IowaBio wants to provide our members useful information during the COVID-19 public health emergency. This newsletter compiles information on state, federal and industry action to combat the virus and its impacts.

If your company is helping respond to COVID-19, IowaBio wants to know about it. Please, send any information about what your biotechnology company or organization is doing to help, to Jessica Hyland at Jessica@iowabio.org.

If IowaBio can assist you in getting information out, connecting with public officials, or support your company in another way, please do not hesitate to reach out.

Past IowaBio COVID-19 Update newsletters are now available at www.iowabio.org/COVID19 and can be found under the Industry News tab on the IowaBio website.

Iowa Update

Governor Reynolds will hold a press conference today at 2:30 p.m. The press conference will be livestreamed and posted in full on Governor Reynolds’ Facebook Page and YouTube.
 
The Iowa Department of Public Health (IDPH) has been notified of 85 additional positive cases of Iowans with COVID-19, for a total of 699 positive cases. There have been a total of 8,764 negative tests to date, which includes testing reported by the State Hygienic Lab and other labs. 
 
According to IDPH, the locations and age ranges of the 85 individuals include:
  • Allamakee County, 1 adult (18-40 years)
  • Clayton County, 1 adult (18-40 years)
  • Clinton County, 4 middle age adults (41-60 years), 1 older adult (61-80 years)
  • Crawford County, 1 middle age adult (41-60), 2 older adults (61-80 years)
  • Dallas County, 2 older adults (61-80 years)
  • Dubuque County, 1 older adult (61-80 years)
  • Fayette County, 1 middle-age adult (41-60 years)
  • Henry County, 1 middle-age adult (41-60 years)
  • Jackson County, 1 middle-age adult (41-60 years)
  • Jasper County, 1 older adult (61-80 years)
  • Jefferson County, 1 adult (18-40 years)
  • Johnson County, 1 adult (18-40 years), 2 middle-age adults (41-60 years)
  • Linn County, 1 adult (18-40 years), 2 middle-age adults (41-60 years), 5 older adults (61-80 years), 6 elderly adults (81+)
  • Louisa County, 1 older adult (61-80 years)
  • Lyon County, 1 middle-age adult (41-60 years)
  • Marshall County, 1 adult (18-40 years)
  • Monona County, 1 elderly (81+)
  • Muscatine County, 1 adult (18-40 years), 1 middle-age adult (41-60 years), 1 older adult (61-80 years)
  • O’Brien County, 1 middle-age adult (41-60 years)
  • Plymouth County, 1 adult (18-40 years)
  • Polk County, 6 adults (18-40 years), 6 middle-age adults (41-60 years), 1 older adult (61-80 years)
  • Pottawattamie County, 1 older adult (61-80 years)
  • Scott County, 4 middle-age adults (41-60 years), 2 older adults (61-80 years)
  • Shelby County, 1 older adult (61-80 years), 1 elderly adult (81+)
  • Sioux County, 1 older adult (61-80 years)
  • Story County, 1 adult (18-40 years)
  • Tama County, 3 adults (18-40 years), 1 middle-age adult (41-60 years), 1 older adult (61-80 years)
  • Van Buren County, 1 adult (18-40 years), 1 older adult (61-80 years)
  • Warren County, 1 adult (18-40 years), 1 middle-age adult (41-60 years)
  • Washington County, 2 adults (18-40 years), 3 middle-age adults (41-60 years), 2 older adults (61-80 years)
  • Woodbury County, 1 older adult (61-80 years)
A status report of monitoring and testing of COVID19 in Iowa is provided by IDPH and can be found here.
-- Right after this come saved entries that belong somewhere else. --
import Summits.QuantumFields.YangMills.Theorems.BalabanUVNodesN15AnyPropagatorSandwichObjects
import Summits.QuantumFields.YangMills.Theorems.BalabanUVNodesN15GenericSandwichLetters
import HarnessLib

/-!
# N15 = NE2 — PROGRAMME 𝟙P «ONE PROPAGATOR», part (𝟙P-b): ★★★ THE THREE LETTERS OF THE SITE∕UNIT MIDDLE FACTOR FOR ANY LIVE PROPAGATOR WITH THREE DISPLAYED ROWS ON ITS INCREMENT
# (dag-n15-a g32, FILE (𝟙P-b); node N15 = NE2; `--kind proof --supports stmt-QuantumFields-27366 --as helper`, count-neutral; theorems only, 0 def; imports (𝟙P-a), (Q-1))

WHY ∕ HOW.  (Q-2b) `exists_zCov_letters` proved Σ-col (H)'s three hypotheses for the middle factor with the covariant averaging `Q⊗1 + D` on dag-n15-c's FILE 133 propagator (covariant
averaging summand FLAT inside), its three inputs hard-wired: (J-b′) `exists_zLive_letters`, FILE 133 `sf_cvGlued_pair_spec`, FILE 130 `sf_idef_cvGlued`.  Here the inner propagator is an
ARBITRARY pair of linear maps `(X, X′)` on the cover's coloured 1-forms at the two spacings, and ALL that is asked of it is DISPLAYED as three block-majorant rows on the INCREMENT over the flat
zero-field propagator: `|X − G⊗1| ≤ ζ·e^{−ρ_X d}`, `|X′ − G′⊗1| ≤ ζ·e^{−ρ_X d}` (`0 ≤ ζ ≤ 1`), and the two-grid η-defect along King's pairing `|𝔇(X′ − G′⊗1, X − G⊗1)| ≤ θ·e^{−ρ_X d}` —
(I-b)∕(I-c)'s CONCLUSIONS as hypotheses.  The flat pair's own letters (FILE 21 `uniform_layer_fullGM₂`: decay of `G⊗1`, `G′⊗1`, their two-grid defect `m₀(L^k)^{−1∕16}`) are the lane's and
enter by name, so `X = (X − G⊗1) + G⊗1` has the row `(ζ + β_G)e^{−ρd}` and `𝔇(X′, X) = 𝔇(increments) + 𝔇(G′⊗1, G⊗1)` (`idef_add`).  The three summands of (𝟙P-a) `zAnyC_split` and their
two-grid differences are then six applications of (Q-1) `hasMaj_sandwich_exp_ofBlocks` ∕ `hasMaj_sandwich_sub_exp_ofBlocks` with the stencil letters (J-a) `hasMaj_tensorId_qvRe∕AdjRe`,
part 45 `hasMaj_qvAdjRe_sub_pull_comp`, FILE 99 `hasMaj_qvRe_pull_sub_comp_of_line` (`⊗ 1_ι`), read as coloured entry letters by (J-a) §2 `abs_unitBondMatC_le_of_hasMaj`; scalar budgets
(𝟙P-a) §3.  NO regime, NO potential, NO trace form: pure block-majorant bookkeeping — the regime enters only through the rows of an instance ((𝟙P-e) for dag-n15-c's `X_q`).

WHAT.  ★★★ `exists_zAny_letters`: for every rate `ρ_X > 0` there are `ρ ≤ ρ_X`, `δ, K > 0` (from `d, L, a, ι, ρ_X`) such that for all `k ≥ 1`, all `(X, X′)` with the three increment rows at
rate `ρ_X` (amplitudes `0 ≤ ζ ≤ 1`, `0 ≤ θ`) and all averaging perturbations `D, E, D′, E′` with (Q-2b)'s six rows at rate `ρ` (sizes `0 ≤ ρ_D, ρ_E ≤ 1`, comparisons `τ_D, τ_E ≥ 0`):
(i) `|zAnyC X D E (p,q)| ≤ K·(ζ + ρ_D + ρ_E)·e^{−δ·cdist}`, (ii) the same for `zAnyF X′ D′ E′`, (iii) `|zAnyF − zAnyC| ≤ K·(θ + (ζ + ρ_D + ρ_E)·(L^k)^{−1∕16} + τ_D + τ_E)·e^{−δ·cdist}`.
At `X = G⊗1` (`ζ = θ = 0`) with the flat averaging every amplitude vanishes.

HONEST FRAMING ∕ LIMITS.  Block-majorant bookkeeping over landed rows and the lane's flat-pair letters; NO propagator constructed, no row of any instance proved here; the covariant averaging
MODELLED as `Q⊗1 + D` with displayed rows ([B9] (3.81)'s shape; [5] (124) not typed); no layer of NE2 proved; NOT [B9] Thms 3.1∕3.2∕3.15 AS PRINTED; N15 stays DISCHARGED OF RECORD 8∕28 AS
CONSUMED (U-blind v7 pin, p687738) — nothing re-claimed, no count moved; K3⁸ OPEN; finite 𝕋⁴ per index — NOT ℝ⁴ ∕ OS ∕ mass gap ∕ Clay.  `set_option maxHeartbeats 800000 in` ×1 ((Q-2b)'s budget).
No `sorry`, `def`, `instance`, `notation`; standard axioms.
[cite: Balaban1985BackgroundPropagators, Thm 3.1 (3.42) p.397, Thm 3.2 (3.48) p.398 («with the same constants»), (3.78)–(3.81) p.406, (3.62)–(3.65) pp.402–403 (η-rate: shape); Balaban1984PropagatorsI, (1.18) p.20,
(1.102)–(1.103) p.34, Prop. 1.2 (1.110)–(1.111) p.35; Balaban1984PropagatorsII, (2.52)–(2.56) pp.232–233, Lemma 2.1 (2.61) p.234, (2.156) p.250; King1986, p.664 (the pairing), Prop. 3.9 (3.73) p.665 (η-rate shape)]
-/

open scoped BigOperators Matrix Matrix.Norms.Frobenius

namespace Summit.QuantumFields.YangMills.BalabanUVNodes.N15.GluedZeroField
In addition, a public hotline has been established for Iowans with questions about COVID-19. The line is available 24/7 by calling 2-1-1 or 1-800-244-7431. The state of Iowa has started sharing the number of negative tests conducted at outside labs, and is providing additional information on the conditions of those infected with COVID-19. 
 
NOTE: There is not a positive case in Delaware County. After further investigation, the case is attributed to Linn County. Maps and other materials are updated. 
 
Yesterday, Governor Reynolds signed a new proclamation continuing the State Public Health Emergency Declaration. The proclamation orders the closure of schools until April 30th, waiving time requirements as long as school districts put in place a continuous learning plan. 
 
The proclamation also extends closures and limits placed on bars and restaurants, previously identified retail stores, prohibits social gatherings of more than ten people, and continues to ban nonessential and elective surgeries until April 30th. It extends and expands the previously granted regulatory relief and other measures until April 30th.
 
To coincide with the Governor’s announcement, House and Senate leadership announced that the suspension of the legislative session will be extended until at least April 30. The extension will be formalized when the Legislative Council meets next week.

Yesterday at her press conference, the Governor spoke first about the numbers, including reporting 11 deaths. Extend business closures, limits on gatherings, and school closures – extended through April 30. Has not made the decision to recommend closure for the remainder of the school year. The recommendation was not made lightly. They are providing continuous learning options either voluntary or required, where students would be required to participate, graded and credit given. Each district will have to report their decision to the state. The Governor’s office met yesterday with school leaders to discuss and answer questions they have.

Dr. Caitlin Pedati State Medical Director and Epidemiologist with IDPH covered the data they are using to assess what public health measures are needed across the state.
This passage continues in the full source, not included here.